§ Work to be completed:
Return only that part of the material below which starts with the line containing "[Set.indicator_of_notMem hx0, mul_zero]" and goes on through the line containing "y hy, mul_zero]", restated exactly.

§ Working data:
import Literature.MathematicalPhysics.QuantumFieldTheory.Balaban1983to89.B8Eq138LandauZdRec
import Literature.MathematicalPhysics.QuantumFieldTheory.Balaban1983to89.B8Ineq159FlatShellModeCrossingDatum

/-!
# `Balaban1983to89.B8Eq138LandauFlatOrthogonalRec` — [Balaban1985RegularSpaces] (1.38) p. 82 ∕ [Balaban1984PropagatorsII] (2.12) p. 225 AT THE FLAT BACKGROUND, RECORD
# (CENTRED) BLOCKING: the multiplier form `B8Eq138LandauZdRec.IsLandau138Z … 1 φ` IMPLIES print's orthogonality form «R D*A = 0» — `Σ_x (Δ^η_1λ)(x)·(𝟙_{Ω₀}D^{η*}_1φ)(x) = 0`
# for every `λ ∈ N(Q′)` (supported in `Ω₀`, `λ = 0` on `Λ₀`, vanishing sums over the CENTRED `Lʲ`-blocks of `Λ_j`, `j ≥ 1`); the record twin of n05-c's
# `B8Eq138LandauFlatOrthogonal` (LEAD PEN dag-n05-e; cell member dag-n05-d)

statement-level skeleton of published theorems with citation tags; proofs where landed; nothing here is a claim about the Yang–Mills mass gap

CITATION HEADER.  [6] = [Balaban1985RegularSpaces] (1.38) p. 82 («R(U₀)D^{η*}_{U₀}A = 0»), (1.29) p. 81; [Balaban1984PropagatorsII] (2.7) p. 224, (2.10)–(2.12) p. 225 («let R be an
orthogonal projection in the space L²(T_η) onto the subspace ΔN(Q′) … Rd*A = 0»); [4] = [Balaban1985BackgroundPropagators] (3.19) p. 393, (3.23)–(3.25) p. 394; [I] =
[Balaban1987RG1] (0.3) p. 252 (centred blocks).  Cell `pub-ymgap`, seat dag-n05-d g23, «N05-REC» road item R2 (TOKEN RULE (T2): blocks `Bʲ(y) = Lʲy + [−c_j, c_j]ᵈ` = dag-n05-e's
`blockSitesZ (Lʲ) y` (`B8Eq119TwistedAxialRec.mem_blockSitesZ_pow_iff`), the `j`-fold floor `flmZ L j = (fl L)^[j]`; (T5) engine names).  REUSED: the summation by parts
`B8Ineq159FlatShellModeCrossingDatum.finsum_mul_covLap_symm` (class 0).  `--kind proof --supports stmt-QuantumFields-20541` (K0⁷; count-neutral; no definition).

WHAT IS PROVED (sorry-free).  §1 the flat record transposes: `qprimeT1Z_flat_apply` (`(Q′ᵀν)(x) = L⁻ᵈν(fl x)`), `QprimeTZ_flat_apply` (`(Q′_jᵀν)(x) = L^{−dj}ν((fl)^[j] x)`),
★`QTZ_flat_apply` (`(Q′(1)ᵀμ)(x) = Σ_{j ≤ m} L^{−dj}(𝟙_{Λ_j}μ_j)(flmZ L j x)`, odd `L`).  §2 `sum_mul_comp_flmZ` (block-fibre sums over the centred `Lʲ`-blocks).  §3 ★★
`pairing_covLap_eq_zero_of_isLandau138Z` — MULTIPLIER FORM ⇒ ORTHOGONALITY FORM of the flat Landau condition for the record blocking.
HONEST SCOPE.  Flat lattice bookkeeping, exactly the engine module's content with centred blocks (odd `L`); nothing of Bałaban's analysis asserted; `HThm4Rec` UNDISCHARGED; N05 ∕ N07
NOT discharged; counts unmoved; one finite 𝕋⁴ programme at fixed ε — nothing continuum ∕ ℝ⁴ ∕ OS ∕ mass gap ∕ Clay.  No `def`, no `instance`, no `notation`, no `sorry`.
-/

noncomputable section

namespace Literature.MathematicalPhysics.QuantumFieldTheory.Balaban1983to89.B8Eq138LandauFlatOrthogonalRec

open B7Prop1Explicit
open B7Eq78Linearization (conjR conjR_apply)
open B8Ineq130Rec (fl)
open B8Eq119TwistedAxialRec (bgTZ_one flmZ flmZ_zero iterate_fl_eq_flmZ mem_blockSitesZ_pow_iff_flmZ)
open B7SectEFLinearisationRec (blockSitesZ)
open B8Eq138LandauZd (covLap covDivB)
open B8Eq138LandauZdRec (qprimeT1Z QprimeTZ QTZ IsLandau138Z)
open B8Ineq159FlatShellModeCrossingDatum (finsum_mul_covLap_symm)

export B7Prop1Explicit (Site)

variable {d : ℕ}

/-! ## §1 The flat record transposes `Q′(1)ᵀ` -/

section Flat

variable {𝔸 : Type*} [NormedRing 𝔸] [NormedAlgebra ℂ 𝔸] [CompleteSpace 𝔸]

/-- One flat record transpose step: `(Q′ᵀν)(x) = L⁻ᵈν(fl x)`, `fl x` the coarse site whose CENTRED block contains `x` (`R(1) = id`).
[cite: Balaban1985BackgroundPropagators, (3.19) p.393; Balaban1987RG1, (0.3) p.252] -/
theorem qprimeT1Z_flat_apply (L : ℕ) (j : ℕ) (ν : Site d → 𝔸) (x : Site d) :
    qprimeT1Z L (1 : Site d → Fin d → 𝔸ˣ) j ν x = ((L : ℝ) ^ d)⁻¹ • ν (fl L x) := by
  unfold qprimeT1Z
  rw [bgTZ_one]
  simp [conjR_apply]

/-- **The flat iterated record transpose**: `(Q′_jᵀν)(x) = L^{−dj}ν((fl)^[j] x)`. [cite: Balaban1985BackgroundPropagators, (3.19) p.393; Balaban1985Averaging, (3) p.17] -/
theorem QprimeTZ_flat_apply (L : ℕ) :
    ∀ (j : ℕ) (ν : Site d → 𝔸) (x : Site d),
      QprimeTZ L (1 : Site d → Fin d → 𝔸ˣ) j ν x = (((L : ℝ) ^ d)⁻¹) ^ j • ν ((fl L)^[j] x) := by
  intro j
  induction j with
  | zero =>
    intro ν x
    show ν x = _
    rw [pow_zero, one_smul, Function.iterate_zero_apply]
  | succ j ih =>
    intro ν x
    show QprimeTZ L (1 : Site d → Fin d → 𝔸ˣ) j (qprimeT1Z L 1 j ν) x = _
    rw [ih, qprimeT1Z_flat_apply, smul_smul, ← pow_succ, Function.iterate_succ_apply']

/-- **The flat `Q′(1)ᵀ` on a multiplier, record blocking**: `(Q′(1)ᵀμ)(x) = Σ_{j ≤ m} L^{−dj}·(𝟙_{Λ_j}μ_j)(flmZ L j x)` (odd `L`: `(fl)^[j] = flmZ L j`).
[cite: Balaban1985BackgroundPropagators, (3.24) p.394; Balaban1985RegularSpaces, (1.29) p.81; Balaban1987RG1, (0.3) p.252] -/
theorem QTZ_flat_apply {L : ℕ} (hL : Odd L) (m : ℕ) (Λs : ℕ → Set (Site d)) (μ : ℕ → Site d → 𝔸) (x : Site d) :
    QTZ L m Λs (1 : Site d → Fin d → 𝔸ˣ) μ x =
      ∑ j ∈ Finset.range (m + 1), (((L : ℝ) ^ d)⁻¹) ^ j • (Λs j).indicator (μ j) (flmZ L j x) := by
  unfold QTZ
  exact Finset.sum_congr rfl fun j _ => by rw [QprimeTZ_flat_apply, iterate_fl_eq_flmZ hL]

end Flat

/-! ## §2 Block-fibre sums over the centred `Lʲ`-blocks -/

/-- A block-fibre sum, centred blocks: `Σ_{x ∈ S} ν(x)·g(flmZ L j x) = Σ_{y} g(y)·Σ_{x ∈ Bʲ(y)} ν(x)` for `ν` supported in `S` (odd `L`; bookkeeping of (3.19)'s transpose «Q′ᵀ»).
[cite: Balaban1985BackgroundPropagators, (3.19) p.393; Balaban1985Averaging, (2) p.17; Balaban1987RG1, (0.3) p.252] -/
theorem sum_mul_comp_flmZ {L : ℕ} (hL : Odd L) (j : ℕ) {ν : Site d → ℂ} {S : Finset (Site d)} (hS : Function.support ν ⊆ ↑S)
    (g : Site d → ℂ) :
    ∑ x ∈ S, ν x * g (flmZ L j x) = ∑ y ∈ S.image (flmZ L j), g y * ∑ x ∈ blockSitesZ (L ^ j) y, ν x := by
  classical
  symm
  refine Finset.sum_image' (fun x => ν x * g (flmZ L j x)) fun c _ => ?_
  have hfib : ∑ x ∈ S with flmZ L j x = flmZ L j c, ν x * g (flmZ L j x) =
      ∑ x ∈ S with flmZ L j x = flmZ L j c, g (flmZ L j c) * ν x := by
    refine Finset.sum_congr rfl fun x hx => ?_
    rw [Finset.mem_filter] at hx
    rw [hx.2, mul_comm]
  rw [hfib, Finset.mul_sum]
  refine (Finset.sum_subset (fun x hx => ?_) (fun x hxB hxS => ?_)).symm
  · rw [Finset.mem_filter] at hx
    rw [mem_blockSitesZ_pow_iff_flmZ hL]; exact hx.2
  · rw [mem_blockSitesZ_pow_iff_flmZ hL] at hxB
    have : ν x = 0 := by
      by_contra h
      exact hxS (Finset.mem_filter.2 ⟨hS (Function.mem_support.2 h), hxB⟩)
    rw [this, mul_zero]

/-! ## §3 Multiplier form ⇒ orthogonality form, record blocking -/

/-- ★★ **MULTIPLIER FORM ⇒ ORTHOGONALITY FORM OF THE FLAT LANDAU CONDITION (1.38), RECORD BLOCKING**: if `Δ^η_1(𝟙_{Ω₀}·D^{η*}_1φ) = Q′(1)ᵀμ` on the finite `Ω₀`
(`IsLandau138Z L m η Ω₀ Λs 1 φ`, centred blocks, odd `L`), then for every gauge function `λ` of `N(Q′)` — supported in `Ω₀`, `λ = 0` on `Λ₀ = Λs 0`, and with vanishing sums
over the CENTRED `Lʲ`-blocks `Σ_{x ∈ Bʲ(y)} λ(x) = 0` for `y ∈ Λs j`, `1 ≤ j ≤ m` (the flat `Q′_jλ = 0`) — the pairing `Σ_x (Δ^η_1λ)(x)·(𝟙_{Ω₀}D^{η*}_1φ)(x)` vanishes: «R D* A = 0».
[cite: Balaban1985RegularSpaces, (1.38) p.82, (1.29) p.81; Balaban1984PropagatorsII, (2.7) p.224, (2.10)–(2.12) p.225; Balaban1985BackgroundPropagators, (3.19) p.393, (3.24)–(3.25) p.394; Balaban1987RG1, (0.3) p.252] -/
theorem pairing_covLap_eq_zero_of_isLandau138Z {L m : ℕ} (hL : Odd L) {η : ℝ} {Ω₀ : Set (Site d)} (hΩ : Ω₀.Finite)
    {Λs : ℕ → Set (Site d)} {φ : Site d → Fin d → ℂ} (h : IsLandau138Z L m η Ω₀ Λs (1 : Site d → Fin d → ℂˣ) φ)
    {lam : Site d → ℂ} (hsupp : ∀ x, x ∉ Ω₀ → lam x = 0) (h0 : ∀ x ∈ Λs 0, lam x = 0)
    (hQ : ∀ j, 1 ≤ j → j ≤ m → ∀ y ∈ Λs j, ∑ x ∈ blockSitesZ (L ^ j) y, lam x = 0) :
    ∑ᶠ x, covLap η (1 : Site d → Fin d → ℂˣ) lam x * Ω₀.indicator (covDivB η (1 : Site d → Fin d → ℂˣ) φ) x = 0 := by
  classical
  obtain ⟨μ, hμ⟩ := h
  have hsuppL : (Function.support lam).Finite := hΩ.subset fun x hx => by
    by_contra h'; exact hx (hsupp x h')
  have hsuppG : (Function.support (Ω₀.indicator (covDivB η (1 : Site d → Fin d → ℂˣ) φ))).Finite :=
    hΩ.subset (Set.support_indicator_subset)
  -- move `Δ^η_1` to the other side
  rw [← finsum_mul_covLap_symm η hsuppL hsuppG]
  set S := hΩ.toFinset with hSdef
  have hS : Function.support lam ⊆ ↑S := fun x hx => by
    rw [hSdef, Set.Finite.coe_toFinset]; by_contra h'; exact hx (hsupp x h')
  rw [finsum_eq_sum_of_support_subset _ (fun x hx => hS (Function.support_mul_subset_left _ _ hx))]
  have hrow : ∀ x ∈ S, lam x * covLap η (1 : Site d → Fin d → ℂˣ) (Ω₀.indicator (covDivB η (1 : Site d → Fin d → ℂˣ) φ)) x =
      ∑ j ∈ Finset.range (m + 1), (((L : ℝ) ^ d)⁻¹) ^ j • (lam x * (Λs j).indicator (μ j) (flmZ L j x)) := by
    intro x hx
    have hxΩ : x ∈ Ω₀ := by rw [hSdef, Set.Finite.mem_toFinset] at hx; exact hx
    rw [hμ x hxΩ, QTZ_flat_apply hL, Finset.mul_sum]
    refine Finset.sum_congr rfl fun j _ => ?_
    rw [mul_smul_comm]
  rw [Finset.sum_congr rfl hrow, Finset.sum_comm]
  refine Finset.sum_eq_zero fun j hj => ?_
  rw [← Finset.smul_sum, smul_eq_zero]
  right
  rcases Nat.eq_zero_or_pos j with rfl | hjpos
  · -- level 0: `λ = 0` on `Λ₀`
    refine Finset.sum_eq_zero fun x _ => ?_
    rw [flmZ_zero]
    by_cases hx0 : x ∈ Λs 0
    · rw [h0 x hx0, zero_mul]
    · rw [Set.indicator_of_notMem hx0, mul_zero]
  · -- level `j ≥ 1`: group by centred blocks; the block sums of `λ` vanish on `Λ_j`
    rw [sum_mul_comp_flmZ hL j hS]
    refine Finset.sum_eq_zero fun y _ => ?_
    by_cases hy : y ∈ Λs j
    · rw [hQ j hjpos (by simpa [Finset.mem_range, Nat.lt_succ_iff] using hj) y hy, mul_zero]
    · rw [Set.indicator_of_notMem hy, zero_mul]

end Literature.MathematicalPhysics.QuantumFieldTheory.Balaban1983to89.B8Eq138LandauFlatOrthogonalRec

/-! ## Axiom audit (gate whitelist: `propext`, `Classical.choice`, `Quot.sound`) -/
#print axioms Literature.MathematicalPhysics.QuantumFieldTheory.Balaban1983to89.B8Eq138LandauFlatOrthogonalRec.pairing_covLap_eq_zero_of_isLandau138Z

* * *

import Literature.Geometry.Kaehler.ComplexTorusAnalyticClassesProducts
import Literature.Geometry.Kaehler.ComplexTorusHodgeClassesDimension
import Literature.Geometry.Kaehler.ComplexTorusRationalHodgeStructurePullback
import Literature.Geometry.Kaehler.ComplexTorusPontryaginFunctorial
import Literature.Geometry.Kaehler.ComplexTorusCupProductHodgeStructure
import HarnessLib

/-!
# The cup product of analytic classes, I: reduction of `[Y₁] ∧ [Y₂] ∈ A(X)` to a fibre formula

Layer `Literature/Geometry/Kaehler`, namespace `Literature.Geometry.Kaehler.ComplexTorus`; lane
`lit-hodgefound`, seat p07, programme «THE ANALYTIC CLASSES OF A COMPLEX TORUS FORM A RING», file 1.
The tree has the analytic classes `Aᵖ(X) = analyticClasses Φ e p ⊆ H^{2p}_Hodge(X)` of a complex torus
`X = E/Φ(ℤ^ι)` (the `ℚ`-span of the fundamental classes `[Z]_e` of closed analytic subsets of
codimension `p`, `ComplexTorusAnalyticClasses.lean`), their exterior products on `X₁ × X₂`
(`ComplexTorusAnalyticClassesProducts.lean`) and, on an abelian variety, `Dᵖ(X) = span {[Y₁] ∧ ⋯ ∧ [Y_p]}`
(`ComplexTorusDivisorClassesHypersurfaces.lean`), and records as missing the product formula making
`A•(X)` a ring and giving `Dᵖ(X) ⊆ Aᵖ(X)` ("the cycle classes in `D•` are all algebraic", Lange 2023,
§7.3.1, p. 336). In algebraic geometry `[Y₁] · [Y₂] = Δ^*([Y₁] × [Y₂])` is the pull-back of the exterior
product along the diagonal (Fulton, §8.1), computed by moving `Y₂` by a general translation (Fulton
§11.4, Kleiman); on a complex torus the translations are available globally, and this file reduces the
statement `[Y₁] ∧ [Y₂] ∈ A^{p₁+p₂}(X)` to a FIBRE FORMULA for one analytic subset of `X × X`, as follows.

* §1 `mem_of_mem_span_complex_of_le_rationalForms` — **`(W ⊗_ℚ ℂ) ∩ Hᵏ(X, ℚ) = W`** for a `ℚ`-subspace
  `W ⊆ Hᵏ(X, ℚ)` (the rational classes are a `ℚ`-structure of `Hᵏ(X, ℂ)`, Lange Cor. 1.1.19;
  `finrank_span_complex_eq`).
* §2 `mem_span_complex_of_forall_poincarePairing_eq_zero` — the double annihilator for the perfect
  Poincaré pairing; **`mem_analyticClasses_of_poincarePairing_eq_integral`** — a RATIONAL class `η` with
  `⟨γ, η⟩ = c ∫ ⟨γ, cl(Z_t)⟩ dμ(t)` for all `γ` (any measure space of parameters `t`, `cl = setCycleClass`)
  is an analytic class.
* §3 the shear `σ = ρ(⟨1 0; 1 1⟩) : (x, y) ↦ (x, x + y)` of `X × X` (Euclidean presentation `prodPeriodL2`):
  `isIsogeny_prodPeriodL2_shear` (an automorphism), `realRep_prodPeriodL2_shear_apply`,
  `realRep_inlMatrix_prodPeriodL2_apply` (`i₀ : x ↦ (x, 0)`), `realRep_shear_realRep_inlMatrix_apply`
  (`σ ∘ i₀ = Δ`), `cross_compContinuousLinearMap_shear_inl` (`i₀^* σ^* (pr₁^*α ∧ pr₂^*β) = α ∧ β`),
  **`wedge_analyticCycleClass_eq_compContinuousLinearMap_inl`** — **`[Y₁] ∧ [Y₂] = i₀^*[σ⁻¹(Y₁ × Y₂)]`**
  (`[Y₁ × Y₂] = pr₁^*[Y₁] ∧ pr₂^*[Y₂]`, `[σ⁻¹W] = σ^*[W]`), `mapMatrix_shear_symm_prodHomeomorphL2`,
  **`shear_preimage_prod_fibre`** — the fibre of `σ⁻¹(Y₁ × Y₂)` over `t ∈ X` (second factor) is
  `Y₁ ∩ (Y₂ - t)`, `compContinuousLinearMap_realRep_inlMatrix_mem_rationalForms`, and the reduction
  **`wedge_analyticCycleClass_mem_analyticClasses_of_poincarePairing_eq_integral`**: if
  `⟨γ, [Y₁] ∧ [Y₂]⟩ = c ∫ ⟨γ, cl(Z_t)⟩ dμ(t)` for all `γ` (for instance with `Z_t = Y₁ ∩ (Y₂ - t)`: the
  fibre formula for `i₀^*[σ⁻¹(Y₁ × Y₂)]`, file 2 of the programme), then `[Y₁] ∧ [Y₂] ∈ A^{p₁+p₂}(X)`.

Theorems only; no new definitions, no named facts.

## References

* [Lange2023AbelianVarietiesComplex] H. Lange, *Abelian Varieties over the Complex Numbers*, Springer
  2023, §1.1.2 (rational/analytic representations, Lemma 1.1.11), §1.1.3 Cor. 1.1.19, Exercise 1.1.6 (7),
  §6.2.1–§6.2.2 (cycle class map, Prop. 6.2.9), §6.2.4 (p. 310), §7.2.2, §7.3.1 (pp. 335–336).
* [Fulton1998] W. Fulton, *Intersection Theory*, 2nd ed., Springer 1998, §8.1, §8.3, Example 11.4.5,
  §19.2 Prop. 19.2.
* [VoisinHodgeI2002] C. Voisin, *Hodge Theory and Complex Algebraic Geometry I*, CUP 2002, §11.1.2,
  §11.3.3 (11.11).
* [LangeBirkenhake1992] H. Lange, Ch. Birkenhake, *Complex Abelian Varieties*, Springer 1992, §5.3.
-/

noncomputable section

§ Response to the exercise:
    · rw [Set.indicator_of_notMem hx0, mul_zero]
  · -- level `j ≥ 1`: group by centred blocks; the block sums of `λ` vanish on `Λ_j`
    rw [sum_mul_comp_flmZ hL j hS]
    refine Finset.sum_eq_zero fun y _ => ?_
    by_cases hy : y ∈ Λs j
    · rw [hQ j hjpos (by simpa [Finset.mem_range, Nat.lt_succ_iff] using hj) y hy, mul_zero]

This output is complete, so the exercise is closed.